Coming back to the pole dancing performance you just mentioned – I noticed that quite a few of the works seem politically focused, such as Natalie Jayne Clark and Nicole Tait’s pole dancing work which has a focus on feminist issues, and Gray Crosbie’s which explores trans issues. Was it important to you to platform these kinds of artists with political messages?
I don’t think those themes, for me at least, are necessarily explicitly political. I think art reflects what’s exterior or outside of us, as well as our internal or interior experiences, bringing light to what lives. It can elucidate what we’ve been through by blowing that outwards, or take the lens outside and bring that into focus instead, whether it’s socioeconomic or cultural or anything else. We picked the artists that we did for their talent, for the sharpness with which they approached the craft, and the power of their voices and depth of their insights.
Issues of equity are important to me, so I’m glad the performances that we are platforming are broad ranging, tender and moving – and that Hidden Door is a safe space for these issues – but it wasn’t simply to fill any sort of political bent. This is some of the best poetic talent the UK has to offer.

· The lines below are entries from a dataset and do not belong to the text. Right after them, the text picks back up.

/-- ★ **Completeness of the search**: the full reversed list lies in the completion of each of its prefixes.
[cite: MadrasSlade1993, Section 4.2, Definition 4.2.1] -/
theorem revList_mem_grow (hω : ω ∈ ipwb N) (hv : visits N ω = V) :
    ∀ r, r ≤ N → revList ω N ∈ grow V (N + 1) r (traj N ω (N - r)) (revList ω (N - r))
  | 0, _ => by rw [Nat.sub_zero]; exact mem_grow_zero.2 ⟨final_traj hω hv, rfl⟩
  | r + 1, hr => by
    obtain ⟨h0, hbw, hinj, hH, ⟨hN2, hYN⟩, hwb, hbr, hirr⟩ := facts_of_mem_ipwb hω
    set n := N - (r + 1) with hn
    have hn1 : n + 1 ≤ N := by omega
    have ih := revList_mem_grow hω hv r (Nat.le_of_succ_le hr)
    rw [show N - r = n + 1 by omega, traj, show N - (n + 1) = r by omega, revList, ← site_xOf_dOf hω hn1] at ih
    rcases he : traj N ω n with ⟨x, d, mask, nn, v, mx, pend⟩
    rw [he] at ih
    have hok := ok_traj hω hv hn1 he
    rw [show N - (n + 1) = r by omega] at hok
    have hI := invC_traj hω n (by omega)
    rw [he] at hI
    obtain ⟨hx, hd, -, -, -, -, -, -⟩ := hI
    simp only at hx hd
    have hX := cast_xOf hω (Nat.le_of_succ_le hn1)
    have hY := cast_dOf hω (Nat.le_of_succ_le hn1)
    have hX' := cast_xOf hω hn1
    have hY' := cast_dOf hω hn1
    rw [← hx] at hX
    rw [← hd] at hY
    have hadj := (brickWallGraph_adj_coord _ _).1 (hbw n (by omega))
    have hpos' := (hbr (n + 1) (Nat.succ_pos n) hn1).1
    simp only [h0, Pi.zero_apply] at hpos'
    rcases hadj with ⟨hh | hh, hv1⟩ | ⟨hv0, ⟨hu, hpar⟩ | ⟨hdn, hpar⟩⟩
    · -- right
      obtain ⟨e1, e2⟩ : xOf ω (n + 1) = x + 1 ∧ dOf ω (n + 1) = d := ⟨by omega, by omega⟩
      rw [e1, e2] at hok ih
      exact mem_grow_succ_of_right hok ih
    · -- left
      obtain ⟨e1, e2⟩ : xOf ω (n + 1) = x - 1 ∧ dOf ω (n + 1) = d := ⟨by omega, by omega⟩
      rw [e1, e2] at hok ih
      exact mem_grow_succ_of_left hok ih
    · -- up
      obtain ⟨e1, e2⟩ : xOf ω (n + 1) = x ∧ dOf ω (n + 1) = d - 1 := ⟨by omega, by omega⟩
      rw [e1, e2] at hok ih
      exact mem_grow_succ_of_up (by omega) (by omega) hok ih
    · -- down
      obtain ⟨e1, e2⟩ : xOf ω (n + 1) = x ∧ dOf ω (n + 1) = d + 1 := ⟨by omega, by omega⟩
      rw [e1, e2] at hok ih
      exact mem_grow_succ_of_down (by omega) hok ih

/-- ★★ **Completeness**: the reversed site list of an irreducible positive wall bridge of length `N` with `V` visits is in the census.
[cite: MadrasSlade1993, Section 4.2, Definition 4.2.1, (4.2.2)] [cite: Kesten1963SAW, Section 4] -/
theorem revList_mem_census (hω : ω ∈ ipwb N) (hv : visits N ω = V) : revList ω N ∈ census N V := by
  have h := revList_mem_grow hω hv N le_rfl
  obtain ⟨h0, -⟩ := facts_of_mem_ipwb hω
  have e : revList ω (N - N) = [(0, 0)] := by rw [Nat.sub_self, revList]; simp [h0, ofSite]
  rwa [e, Nat.sub_self] at h

/-! ### §5  The census is exact -/

open Classical in
/-- ★★★ **The counting theorem**: for every even length `N ≥ 1` and every `V`, the number of irreducible positive wall bridges of length
`N` with `V` surface visits is the number of distinct lists of the census `WCount.census N V` (a closed term the kernel evaluates).
[cite: MadrasSlade1993, Section 4.2, Definition 4.2.1, (4.2.2)] [cite: Kesten1963SAW, Section 4] [cite: EntingJensen2009, Section 7.4.2, Fig. 7.10] -/
theorem card_filter_visits_ipwb_eq_census (hN : N % 2 = 0) (h1 : 1 ≤ N) :
    #((ipwb N).filter fun ω => visits N ω = V) = (census N V).toFinset.card := by
  refine le_antisymm ?_ ?_
  · refine Finset.card_le_card_of_injOn (fun ω => revList ω N) (fun ω hω => ?_) fun ω hω ω' hω' h => ?_
    · obtain ⟨hω, hv⟩ := Finset.mem_filter.1 (Finset.mem_coe.1 hω)
      exact Finset.mem_coe.2 (List.mem_toFinset.2 (revList_mem_census hω hv))
    · have hω := (Finset.mem_filter.1 (Finset.mem_coe.1 hω)).1
      have hω' := (Finset.mem_filter.1 (Finset.mem_coe.1 hω')).1
      exact WCensus.eq_of_revList_eq (WCensus.frozen_of_mem_ipwb hω) (WCensus.frozen_of_mem_ipwb hω') h
  · refine Finset.card_le_card_of_injOn (funOf N) (fun l hl => ?_) (funOf_injOn hN h1)
    obtain ⟨-, hmem, hv⟩ := funOf_mem_ipwb_of_mem_census hN h1 (List.mem_toFinset.1 (Finset.mem_coe.1 hl))
    exact Finset.mem_coe.2 (Finset.mem_filter.2 ⟨hmem, hv⟩)

open Classical in
/-- ★★★ **The counting theorem, length form**: `#{ω ∈ ipwb N | visits = V} = (WCount.census N V).length` (the census list has no duplicates) —
the form the kernel evaluates cheapest. [cite: MadrasSlade1993, Section 4.2, Definition 4.2.1, (4.2.2)] [cite: Kesten1963SAW, Section 4] -/
theorem card_filter_visits_ipwb_eq_length_census (hN : N % 2 = 0) (h1 : 1 ≤ N) :
    #((ipwb N).filter fun ω => visits N ω = V) = (census N V).length := by
  rw [card_filter_visits_ipwb_eq_census hN h1, toFinset_card_census]

/-- Sanity evaluation: the engine's census of the class `(8,1)` has `38` lists — car 72's table-certified `N₈,₁ = 38`
(`card_oneVisit_ipwb_sixteen_eq_thirtyEight`) re-derived via `card_filter_visits_ipwb_eq_length_census` (`771` search nodes).
[cite: MadrasSlade1993, Section 4.2, (4.2.2)] [cite: EntingJensen2009, Section 7.4.2, Fig. 7.10] -/
theorem length_census_sixteen_one : (census 16 1).length = 38 := by decide +kernel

Although there’s a range of nationalities represented, many of the performers are either Scottish or based in Scotland, and their work explores ideas of place and culture. Did you make an effort to include work which touches on local issues, or did it sort of come up naturally?

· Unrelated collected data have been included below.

/-!
# `HC(S × S')` for two smooth projective surfaces with `p_g(S) = 0` — UNCONDITIONALLY; `HC(S × S')` and `HC(S × T)` reduce to their middle Künneth pieces with no cup-product hypothesis
# (Voisin I Thm. 11.38–11.40, Lemma 11.41, Thm. 6.25, Thm. 11.30; Voisin II Prop. 9.20 for a divisor, proved in the tree by Voisin 2013 Lemma 2.1)

Family `hodge`, lane `lit-hodgefound` (Track 2 foundations library; Layers A2/A4), layer `Literature/AlgebraicGeometry/HodgeTheory`.  THEOREMS ONLY (no definition, no named fact, no instance;
D-0026 net debt `0`).  Sequel of the seat's g28-#7/#9 (`BettiHodgeConjectureProductOfSurfacesOddKunneth`) and g28-#8/#10 (`BettiHodgeConjectureSurfaceTimesThreefoldOddKunneth`), whose theorems
carry either Fulton's pull-back lemma `hF : fulton1998_map_mem_algebraicClasses` (a named fact of the tree) or the cup-closure `hcup` of the DIVISOR classes of the product in question.  THE POINT OF
THIS FILE: that cup-closure is a THEOREM of the tree for every smooth projective complex variety — `N¹H² ∪ N¹H² ⊆ N²H⁴`, indeed `NˡH²ˡ ∪ NᵏH²ᵏ ⊆ N^{l+k}` whenever `min(l, k) ≤ 1`
(`cupProduct_mem_algebraicClasses_of_min_le_one` of `AlgebraicClassesCupDivisorHolds`: Voisin II Prop. 9.20 for a cycle and a divisor, proved with no moving lemma from Deligne's Cor. 8.2.8,
semisimplicity of polarizable Hodge structures and Lefschetz `(1,1)`, along Voisin 2013 Lemma 2.1).  Feeding it to the `…_of_cupProduct` forms removes every hypothesis of that kind.

THE MATHEMATICS (as in g28-#7).  For a smooth projective surface `S` with a rational Kähler class `η` and any smooth projective `Y`, hard Lefschetz `L_η : H¹(S) ⥲ H³(S)(1)` is an isomorphism of
`ℚ`-Hodge structures (Thm. 6.25, Rem. 6.27, Lemma 7.23), so every Hodge class `t` of the Künneth piece `H¹(Y) ⊗ H³(S)` of `H⁴(Y × S)` is `(id ⊗ L_η) u` for a Hodge class `u` of `H¹(Y) ⊗ H¹(S) ⊂ H²(Y × S)`
— a divisor class (Lefschetz `(1,1)`, Thm. 11.30) — and `crossMap t = pr_S^* η ∪ crossMap u` is the cup product of two divisor classes of `Y × S`, an algebraic class (Prop. 9.20 for divisors).  Hence
for two surfaces the pieces `H⁰⊗H⁴`, `H¹⊗H³`, `H³⊗H¹`, `H⁴⊗H⁰` of `H⁴(S × S')` carry only algebraic Hodge classes and `HC(S × S')` (`⟺ HC²(S × S')`) is EQUIVALENT to the algebraicity of the Hodge
classes of the single piece `H²(S) ⊗ H²(S')`; these are spanned by products of divisor classes as soon as `dim_ℚ Hom_HS(H²(S), H²(S')) ≤ ρ(S)ρ(S')` (Lemma 11.41), which is automatic when `p_g(S) = 0`
(`H²(S)` of pure type `(1,1)`, Deligne 2.1.13).  Likewise `HC(S × T)` for a surface and a threefold reduces to the two pieces `H¹(S) ⊗ H³(T)` and `H²(S) ⊗ H²(T)` of `H⁴(S × T)`.

THE PRINTS.  C. Voisin (2002) [VoisinHodgeI2002] §11.3.3 Thm. 11.38, Def. 11.39, Thm. 11.40, Lemma 11.41 (p. 286), p. 287; §6.2.3 Thm. 6.25, Rem. 6.27; §7.3.1 Lemma 7.23; §11.3.1 Thm. 11.30;
§11.3.2.  C. Voisin (2003) [VoisinHodgeII2003] §9.2.4 Prop. 9.20.  C. Voisin (2013) [Voisin2013GHCBloch] Lemma 2.1 (proof).  P. Deligne (1971) [DeligneHodgeII1971] 2.1.13–2.1.14.  P. Deligne (2000)
[Deligne2000] §1.

THE OBJECTS (all the tree's).  `Y Z S S' T : SchemeOver ℂ`, `hS : IsSmoothProjective 2 S`, `hT : IsSmoothProjective 3 T`, `Y ⊗ S = Y ×_ℂ S`; `Hᵏ(X) = BettiUniverse.hodge hHD hX k`; the Künneth summand
`BettiUniverse.kunnethSummand hHD hY hS (2·2) ⟨(i, j), _⟩` and the cross product `BettiUniverse.crossMap`; `ofRatClass`, `algebraicClasses X p = Nᵖ H²ᵖ(X(ℂ); ℂ)`, `HodgeConjectureFor`; `ρ(S) = dim_ℚ Hdg¹(H²(S))`,
`p_g(S) = h^{2,0}(H²(S))`.

WHAT IS PROVED (no `hF`, no `hcup`, no abelian hypothesis anywhere).
* §1 **The Hodge classes of the Künneth pieces `H¹(Y) ⊗ H³(S)` and `H³(S) ⊗ H¹(Z)` of `H⁴` are algebraic** for a surface `S` and ANY smooth projective `Y`, `Z`
  (`BettiUniverse.ofRatClass_crossMap_mem_algebraicClasses_of_mem_hodgeClasses_one_three`, `…_three_one`).
* §2 TWO SURFACES: **`HC(S ⊗ S')` ⟺ the Hodge classes of the piece `H²(S) ⊗ H²(S')` map to algebraic classes** (`BettiUniverse.hodgeConjectureFor_tensor_surfaces_iff_kunneth_piece_two_two`);
  **`HC(S ⊗ S')` if `dim_ℚ Hom_HS(H²(S), H²(S')) ≤ ρ(S)ρ(S')`** (`…_of_finrank_hom_le`); **`HC(S ⊗ S')` if `p_g(S) = 0` or `p_g(S') = 0`** (`…_of_pg_zero_left`, `…_of_pg_zero_right`) — the other
  factor is an ARBITRARY smooth projective surface and the irregularities play no role; `HC(S ⊗ S)` for `p_g(S) = 0` (`BettiUniverse.hodgeConjectureFor_tensor_self_of_pg_zero`).
* §3 SURFACE × THREEFOLD: **`HC(S ⊗ T)` as soon as the Hodge classes of the pieces `H¹(S) ⊗ H³(T)` and `H²(S) ⊗ H²(T)` of `H⁴(S × T)` map to algebraic classes**
  (`BettiUniverse.hodgeConjectureFor_surface_tensor_threefold_of_kunneth_pieces_one_three_two_two`); **`HC(S ⊗ T)` if `Hom_HS(H¹(S), H³(T)(1)) = 0` and `dim_ℚ Hom_HS(H²(S), H²(T)) ≤ ρ(S)ρ(T)`**
  (`…_of_hom_one_three_of_finrank_hom_le`), in particular if `Hom_HS(H¹(S), H³(T)(1)) = 0` and `p_g(S) = 0` or `h^{2,0}(T) = 0` (`…_of_pg_zero_of_hom_one_three`, `…_of_h20_zero_of_hom_one_three`).

DEVIATIONS / SCOPE.  Nothing is assumed beyond smooth projectivity (and the lane's standing binder `hHD : exists_isReal_hodgeModel`); the `(2,2)`-pieces are the genuinely open part (morphisms of Hodge
structures between transcendental parts), untouched here.  Problem-side the `p_g = 0` case of `S × S'` is also reached through the coniveau route `N¹H⁴(S × S') = H⁴` (Murre 1977, Remark 1;
`Summit…NoetherLefschetzOneUpK3TypeNetsPgZeroFactor`), which Literature does not import; here it drops out of the Künneth analysis together with the finer criteria of §2–§3.

## References
* [VoisinHodgeI2002] C. Voisin, *Hodge Theory and Complex Algebraic Geometry I* (2002) — §11.3.3 Thm. 11.38, Thm. 11.40, Lemma 11.41 (pp. 285–287); §6.2.3 Thm. 6.25, Rem. 6.27; §7.3.1 Lemma 7.23;
  §11.3.1 Thm. 11.30; §11.3.2.
* [VoisinHodgeII2003] C. Voisin, *Hodge Theory and Complex Algebraic Geometry II* (2003) — §9.2.4 Prop. 9.20.
* [Voisin2013GHCBloch] C. Voisin, *The generalized Hodge and Bloch conjectures are equivalent for general complete intersections*, Ann. Sci. ÉNS 46 (2013) — Lemma 2.1 (proof).
* [DeligneHodgeII1971] P. Deligne, *Théorie de Hodge II* (1971) — 2.1.13–2.1.14.
* [Deligne2000] P. Deligne, *The Hodge conjecture* (Clay, 2000) — §1.

## Provenance
Lane `lit-hodgefound` (Hodge path, Track 2), prover seat `lit-hodgefound-p29` (generation 29), self-proposed row g29-#1: the `hcup`/`hF` hypotheses of the seat's g28-#7…#10 discharged by the tree's
theorem `cupProduct_mem_algebraicClasses_of_min_le_one` (`AlgebraicClassesCupDivisorHolds`).
-/

noncomputable section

I think we just got quite lucky really, because we’re a festival in Scotland and I think a lot of local artists were really happy to play in their own backyards, or to connect with that aspect of their personhood. And again, just with the talent and the quality of what they were doing and saying, it was natural and inevitable that there would be some complex and impactful explorations of Scottish topics that would show up.
Finally, to help any readers navigate what they might want to see – what are some performances across the Spoken Word program that you’re most excited to see come together and why?
You know, I find that so hard! Maybe this is me skipping the question, but I’m going to name a few. We’re delighted to have groups of individual performers coming together for the festival, different artists who may have done performances separately but will now be building creativity together. For example, there’s the show with Jennifer Wong, Jinhao Xie, Tim Tim Cheng, L Kiew called Gran’s! A Poetry Party, a sort of celebration of our elders, and they’re encouraging people to dress up like their grandparents if they want to, which I think will be really fun as an audience member.
It’s also amazing that we have artists who are well established, like Victoria McNulty who has done tons of amazing shows, alongside people like Texture who haven’t performed for a while and are making a new debut, and then we have new poets that have never done their shows before that are using Hidden Doors as a jumping off point, like Gray Crosbie who we’ve mentioned. I think it’s thrilling, to me, that you can go and move between those different levels of experience and see people engaging in their art at different stages of their careers.